The Parties contest whether, in Stuart's response resisting summary judgment, she impermissibly alleges new bases for establishing her disability because they were not pleaded in her FAC. Stuart alleges the NRCS "regarded [her] as" disabled, ECF No. 42 at 8-10, that her anxiety and PTSD substantially limited the major life activities of "concentrating, thinking, communicating, interacting with others, and working," Id. at 10-12, and that work-related travel exacerbated her PTSD, Id. at 13. Defendant argues this Court must dismiss the former two allegations since they are not properly raised. ECF No. 58 at 6 fn. 2, 9-11. As to the latter claim involving travel, Defendant asserts that work-related travel is not a disability. ECF No. 28 at 10-12.

iii. Stuart insufficiently pleads a "regarded as" disability.

An employee is "regarded as" disabled if an employer (1) "mistakenly believes that a person has a physical [or mental] impairment that substantially limits one or more major life activities" or (2) "mistakenly believes that an actual, nonlimiting impairment substantially limits one or more major life activities." Hall v. Fluor Hanford, Inc., No. 08-5029, 2010 U.S. Dist. LEXIS 1661, *14 (E.D. Wash. Jan. 11, 2010).

Here, a review of the FAC reveals that Stuart claims anxiety and PTSD as the conditions that render her disabled. ECF No. 24 ¶¶ 55, 57. Nowhere does she assert a "regarded as" claim. Stuart must provide sufficient factual allegations in her FAC to support a "regarded as" claim. Stuart's complaint asserts that her employer knew about her anxiety and PTSD. See, e.g., ECF No. 24 at ¶¶ 18, 19, 28. Therefore, she necessarily relies on the second avenue for establishing a "regarded as" theory. Yet, the factual allegations made in the FAC do not seek to establish this claim. The facts, as alleged in the FAC, describe a workplace where the employer knew Stuart was disabled but failed to grant her repeated requests for workplace accommodations. See, e.g., Id. at ¶¶ 35. While Stuart had the option to claim her disability in one of three ways, or assert claims in the alternative, the FAC only asserts one: that she is disabled because of her anxiety and PTSD. See, e.g., Id. at ¶¶ 55. As such, the factual allegations in Stuart's FAC do not put Defendant on notice that she would be pursuing a "regarded as" claim of disability. Thus, the "regarded as" claim is not properly pleaded and is dismissed.

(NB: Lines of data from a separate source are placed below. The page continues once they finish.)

import Mathlib
import HarnessLib
import Summits.HodgeConjecture.HodgeConjecture.Theorems.HodgeLocusCensusSurfaceFermatColumns

/-!
# HodgeLocusCensusSurfaceAllDegrees — the Fermat column of the SURFACE cells (2,d,0) for EVERY degree d ≥ 6: the uniform certificate of gen 23 DERIVED from the period rule (cell pub-hlocus, LEAD seat ivhs-1, gen 31)
HONEST FRAMING: certified instances and evidence bearing on the general Hodge conjecture; no claim.

SETTING (record `data/ivhs/census/og81/MU0-SURFACES-ALLD-g31.md`, files `pub-hlocus-ivhs-1/gen31/SURF/`; continuation of `HodgeLocusCensusSurfaceFermatColumns`
(gen 23: the uniform forms CERTIFIED for 6 ≤ d ≤ 12; gen 25: 13 ≤ d ≤ 20) — which left 'all d' as NOT PROVED).  X_F = Fermat surface of degree d in ℙ³, z = ζ_{2d},
L = {x₀ = z x₁, x₂ = z x₃}, L' = {x₀ = z x₁, x₂ = z³ x₃}, γ_λ = [L] + λ[L'], V_λ its Hodge-locus germ at X_F, Λ = {x^(0,a,j,d−a−j) : 2 ≤ a ≤ d − 2, j = 0, 1} the
census complement of T N, N = NL(L ∪ L').  PERIOD RULE at the Fermat point (engine A = [Movasati, arXiv:1602.06607, Thm 15; MovBook §13.9–13.10, 17.11], phases
[MV18 = arXiv:1705.00084, Thm 1]): for a reduced index i (|i| = 2d − 4) the periods are p_L(i) = z^((i₀+1)+(i₂+1)), p_L'(i) = z^((i₀+1)+3(i₂+1)) if
i₀ + i₁ = d − 2 = i₂ + i₃ and 0 otherwise; the tangent matrix is M[β, α] = p_γ(β + α) (β ∈ I_{d−4}) and the second Taylor coefficients carry the Pochhammer factor r₃/d.
DERIVATION (record §2; d is a free symbol throughout): (1) M(λ) is block diagonal, column block a = α₁ meeting only the rows with β₀ + β₁ = d − 2 − a; block 2
(the two chart columns #0, #1) has rank 1 with kernel vector v = (E₁, −E₀), E₀ = z²(1 + λz²)·z^0, E₁ = z³(1 + λz⁴) (up to the common row factor), and every block
a ≥ 3 has rank 2 iff λ ≠ 0 (`block_minor`: its 2 × 2 minors are λ·X⁴z²(z² − 1)², X = z^(β₂+1)) — so rank M(λ) = 2d − 7 for λ ≠ 0 and 0 ∈ E_F;
(2) the second-order vector w = Q(v,v) is supported on the rows of block 4 (β₀ + β₁ = d − 6; absent for d = 5, the known exception), whose rows come in the
three types (β₂,β₃) = p = (0,2), q = (1,1), t = (2,0) up to the unit row factor z^β₀; (3) hence the engine's chart certificate of the row t = (0, d−6, 2, 0) is
CF_f = det[c₀ c₁ w](p,q,t) / (m_pq · v_f²) with the EXPLICIT entries below, and (4) the 3 × 3 determinant is −z²²(z² − 1)⁵λ²(1 − λ)/(2d) (`bordered_det`,
d-free apart from the factor 1/d): for λ ≠ 0 the second-order obstruction vanishes iff λ = 1 (`secondOrder_vanishes_iff`), i.e. E_F(d) = {0, 1} for every
d ≥ 6, and CF_f equals the uniform function `certF0` / `certF1` of gen 23 with c = 2d and pole z^(d−4) = −z⁻⁴ / z^(d−2) = −z⁻² (`fermatColumn_free0/1`,
using only z^d = −1).  Combined with gen 23's `cover`, for every d ≥ 6 and every λ ∉ {0, 1} one chart is valid at λ with a non-zero certificate.
TWO IMPLEMENTATIONS of the derivation (gen31/SURF): `surf_symbolic.py` (own exact polynomial arithmetic, d and z free symbols: identities (I)–(IV)) and
`surf_dense_modp.py` (the GENERAL rule, dense, all C(d−1,3) rows and 2(d−3) columns, no block assumption, in 𝔽_p with z of exact order 2d, d = 5, …, 34: block
structure, ranks d − 3 / 2d − 7, support of v and w, E_F = {0,1} among all tested λ including every power of z, and both chart certificates = the uniform forms).
READING (unchanged, gen 22 / referee R88, NOT formalised): certificate ≠ 0 in a valid chart ⇒ the Fermat slice of V_λ is a fat point of length 2 ⇒ μ₀(2,d,0;λ) ≤ 2,
= 2 by Dan's strict excess (`Literature.AlgebraicGeometry.Kloosterman2025.coplanarLines_idealDegree_inf_lt`).  So, granted the period rule and the reading:
μ₀(2,d,0; λ) = 2 for EVERY d ≥ 6 and every λ ∉ {0, 1} (previously: verified d ≤ 20).
WHAT THE KERNEL CHECKS: the polynomial identities of steps (1), (3), (4) over any commutative ring, the exceptional-set statement (4) over any field, and the
identification with `certF0` / `certF1` over any field of characteristic 0 for any z with z^n = −1 (n ≥ 6), z² ≠ 1.  NOT FORMALISED: the period rule itself, the
block/support bookkeeping of steps (1)–(2) (finite index combinatorics, checked by the two implementations), the passage to μ₀, all Hodge theory.
Nothing here is a statement about the Hodge conjecture.
-/

namespace Summit.HodgeConjecture.HodgeConjecture.HodgeLocus.Census.SurfaceAllDegrees

open Summit.HodgeConjecture.HodgeConjecture.HodgeLocus.Census.SurfaceFermatColumns (certF0 certF1)

section ring

variable {R : Type*} [CommRing R]

/-- Step (1), blocks a ≥ 3: the 2 × 2 minor of a column block on the rows (β₀, ·, β₂, ·), (β₀, ·, β₂ + 1, ·) and the columns j = 0, 1, after removing the common
row factor z^(β₀+1) and writing X = z^(β₂+1): entries z^(s+j)·X + λ z^(3(s+j))·X³ (s = row shift, j = column).  It is λ·X⁴·z²·(z² − 1)²: non-zero iff λ ≠ 0
(z a root of unity with z² ≠ 1), so every block a ≥ 3 has rank exactly 2 for λ ≠ 0 and rank 1 at λ = 0. -/
theorem block_minor (lam z X : R) :
    (X + lam * X ^ 3) * (z ^ 2 * X + lam * (z ^ 6 * X ^ 3)) - (z * X + lam * (z ^ 3 * X ^ 3)) * (z * X + lam * (z ^ 3 * X ^ 3))
      = lam * X ^ 4 * z ^ 2 * (z ^ 2 - 1) ^ 2 := by
  ring

/-- Step (1), block 2: the pivot-row entries of the two chart columns are E₀ = z² + λz⁴ (#0 = x^(0,2,0,d−2)) and E₁ = z³ + λz⁷ (#1 = x^(0,2,1,d−3));
v = (E₁, −E₀) spans the kernel (the block has rank 1: all its rows are multiples of the pivot row). -/
theorem block2_kernel (lam z : R) :
    (z ^ 2 + lam * z ^ 4) * (z ^ 3 + lam * z ^ 7) + (z ^ 3 + lam * z ^ 7) * (-(z ^ 2 + lam * z ^ 4)) = 0 := by
  ring

/-- Step (3), block 4: the first-order entries of the row types p = (0,2), q = (1,1), t = (2,0) are c_j = z^(β₂+j+2) + λ z^(3β₂+3j+4); the pivot minor on p, q is
m_pq = λ z⁸ (z² − 1)². -/
theorem block4_minor (lam z : R) :
    (z ^ 2 + lam * z ^ 4) * (z ^ 4 + lam * z ^ 10) - (z ^ 3 + lam * z ^ 7) * (z ^ 3 + lam * z ^ 7) = lam * z ^ 8 * (z ^ 2 - 1) ^ 2 := by
  ring
import Summits.Ventures.CertifiedManyBodySolver.Theses.CovNdNiO2M21
import Summits.Ventures.CertifiedManyBodySolver.Downfold.BoxesNdNiO2M21QRowsKinematic
import HarnessLib

/-!
# Theorems/CovNdNiO2M21StubLowQ.lean — route «CovNdNiO2M21» (NdNiO₂ parent-film box M21, D-0154 (1)(C) COVERAGE (iii)), crux «ResidualLowUSlab»
# (stmt-Ventures-26751): the registered stub `stub_lowQ` DISCHARGED — state-free, no certificate, no claim node

Supports stmt-Ventures-26751. The BC3 birth skeleton of this seat (`HOME(hubbard-obs)/hubbard-cov-ndnio2-box-2/births/ResidualLowUSlab_birth.lean`,
registered skeleton `c3dd2e40…`, 2026-08-28T08:07:16Z) composes `ResidualLowUSlab` from two stubs: `stub_lowP` (the corner END objective
`P = −X₀(−23/50, 5)` on the station segment — certificate-bearing: today the three AF bundle claim nodes p657602 / p656818 / p658147 of the closer
`covNdNiO2M21_ResidualLowUSlab_of_bundleNodes_AF`, p658453) and `stub_lowQ` (the inner END objective `Q = −X₀(−11/25, 5)`). The `Q` stub is ONE-BODY
KINEMATICS: hubbard-cov-la214-box-2's state-free word `Downfold.ndM21_slotQ_orbitMean_ge_kinematic` (p636407; engine
`orbitMean_neg_oddMomentTT_lam_zero_ge_kinematic_of_gs` = torus-limit variational inequality + bathtub bridge on the `M = 128` kernel pair-table row
`B(−11/25, 4221/8192) ≤ 0.2311160651`) gives `−0.4768946 ≤ |D₄|⁻¹ Σ_γ Re ω_γ(−X₀(−11/25, 5))` for EVERY torus limit of unit `(rectN x L, S^z = 0)`-sector
ground states of ANY `hubbardTorusTT' L 1 s U'` with `0 ≤ x ≤ 477/500`, and `0.4768946 ≤ 0.4779578` (margin `0.0010632`). The stub body below is the
registered signature VERBATIM (witness `vQ := fun _ _ => −0.4768946`). Seat hubbard-cov-ndnio2-box-2 g2 (`prover-hubbard-cov-ndnio2-box-2-g2-0`; births custody).
HONEST FRAMING: one-body kinematics, kernel-checked, zero solve, no claim node; nothing interaction-sensitive is certified; the crux «ResidualLowUSlab»
stays OPEN (HELD «closed modulo nodes» by the pen, (α′) step (3)) on its `P` objective (stub `stub_lowP`, certificate-bearing); certified stiffness-scale
CEILINGS on a SCREENING-GRADE downfolded box «box ⊂ NdNiO₂ PARENT (M21, film not superconducting)» = CONTROL / CALIBRATION + labelled heuristic (wording
class (xx1)); a ceiling never speaks to the presence or absence of superconductivity; not a `T_c` or phase sentence; nothing here is a statement about
NdNiO₂; NO item, rung leaf or summit statement is proved by this file.
References: E. H. Lieb, M. Loss, Duke Math. J. 71 (1993) 337, §8 Thm. 8.2 [LiebLoss1993]; T. Hazra, N. Verma, M. Randeria, PRX 9 (2019) 031049,
eqs. (2)–(6) [HazraVermaRanderia2019]; D. J. Scalapino, S. R. White, S.-C. Zhang, PRB 47 (1993) 7995, §II [ScalapinoWhiteZhang1993].
-/

noncomputable section

namespace Summit.Ventures.CertifiedManyBodySolver.Theorems.CovNdNiO2M21Stubs

open Set Filter Topology
open Summit.Ventures.CertifiedManyBodySolver.Observables
open Summit.Ventures.CertifiedManyBodySolver.Downfold
open Literature.MathematicalPhysics.QuantumLattice Literature.MathematicalPhysics.QuantumLattice.ThermodynamicLimit
open Literature.Probability.LatticeModels
open Matrix HubbardWave0
open scoped BigOperators ComplexOrder

/-- **Registered stub `stub_lowQ` of stmt-Ventures-26751 (skeleton `c3dd2e40…`), DISCHARGED state-free** — the signature VERBATIM from the birth skeleton:
an orbit-lower family `vQ` for the inner END objective `−X₀(−11/25, 5)` on the station segment `s ∈ [(−23/50)(2 − 5/(13/2)), −11/25]` at every density
`x ∈ [183/200, 477/500]`, priced `−vQ ≤ 4779578/10⁷`. Witness `vQ := fun _ _ => −0.4768946` (la214-box-2's kinematic word `ndM21_slotQ_orbitMean_ge_kinematic`;
`0.4768946 ≤ 0.4779578`); no ground-state certificate enters. [cite: LiebLoss1993, §8, Theorem 8.2] [cite: HazraVermaRanderia2019, eqs. (2)-(6)] -/
theorem stub_lowQ :
    ∃ vQ : ℝ → ℝ → ℝ,
    (∀ x ∈ Set.Icc (183 / 200 : ℝ) (477 / 500), ∀ s ∈ Set.Icc ((-23 / 50 : ℝ) * (2 - (5 : ℝ) / (13 / 2 : ℝ))) (-11 / 25),
      ∀ (ω : InfVolFermionState 2) (Ls : ℕ → ℕ) (ψ : ∀ L, Fock (Orb (FermionTorus 2 L))),
      Tendsto Ls atTop atTop →
      (∀ j, IsGroundStateInSector (hubbardTorusTT' (Ls j) 1 s (5 : ℝ)) (rectN x (Ls j)) 0 (ψ (Ls j))) →
      (∀ j, star (ψ (Ls j)) ⬝ᵥ ψ (Ls j) = 1) → ω.IsTorusLimitOf ψ Ls →
      vQ x s ≤ ((Finset.univ : Finset (DihedralGroup 4)).card : ℝ)⁻¹ * ∑ g ∈ (Finset.univ : Finset (DihedralGroup 4)),
        (ω.expect (d4ShiftSet g 0 (Literature.Probability.LatticeModels.box 2 7))
          (fermionEmbed (PolySite.d4Emb g 0 (Literature.Probability.LatticeModels.box 2 7)) (-oddMomentObsTT (-11 / 25 : ℝ) (5 : ℝ) 0))).re)
    ∧ (∀ x ∈ Set.Icc (183 / 200 : ℝ) (477 / 500), ∀ s ∈ Set.Icc ((-23 / 50 : ℝ) * (2 - (5 : ℝ) / (13 / 2 : ℝ))) (-11 / 25),
      -vQ x s ≤ (4779578 / 10000000 : ℝ)) := by
  refine ⟨fun _ _ => -(0.4768946 : ℝ), ?_, ?_⟩
  · intro x hx s _ ω Ls ψ hLs hψ h1 hω
    exact ndM21_slotQ_orbitMean_ge_kinematic 5 s 5 (by linarith [hx.1]) hx.2 ω Ls ψ hLs hψ h1 hω
  · intro x _ s _
    norm_num

end Summit.Ventures.CertifiedManyBodySolver.Theorems.CovNdNiO2M21Stubs

end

iv. Stuart sufficiently pleads major life activities.

In her FAC Stuart alleges that her anxiety and PTSD limited her from traveling for work and in her ability to get along with her colleagues. See, e.g., ECF No. 24. at ¶¶ 26, 49, 86, 93, 99. She also requested feedback about her work to help lessen her anxiety. See, e.g., Id. ¶ 23. Stuart makes no allegations about how her alleged disabilities impact her ability to concentrate, think, communicate, or engage in other activities. As such, to the extent her responsive filings on summary judgment assert other impacted major life activities, those are not properly before the Court.

v. Summary judgment is not an appropriate vehicle for correcting deficient pleadings.

The Ninth Circuit has made clear that "summary judgment is not a procedural second chance to flesh out inadequate pleadings." Wasco Prods., Inc. v. Southwall Techs., Inc., 435 F.3d 989, 992 (9th Cir.2006); see also Navajo Nation v. U.S. Forest Service, 535 F.3d 1058, 1080 (9th Cir. 2008) ("[O]ur precedents make clear that where, as here, the complaint does not include the necessary factual allegations to state a claim, raising such claim in a summary judgment motion is insufficient to present the claim to the district court.").

Therefore, and based on the discussion above, the Court will only consider those claims sufficiently pleaded in the FAC and thus properly before it.

vi. The Court's ruling on Stuart's insufficiently pleaded claims does not prejudice Stuart.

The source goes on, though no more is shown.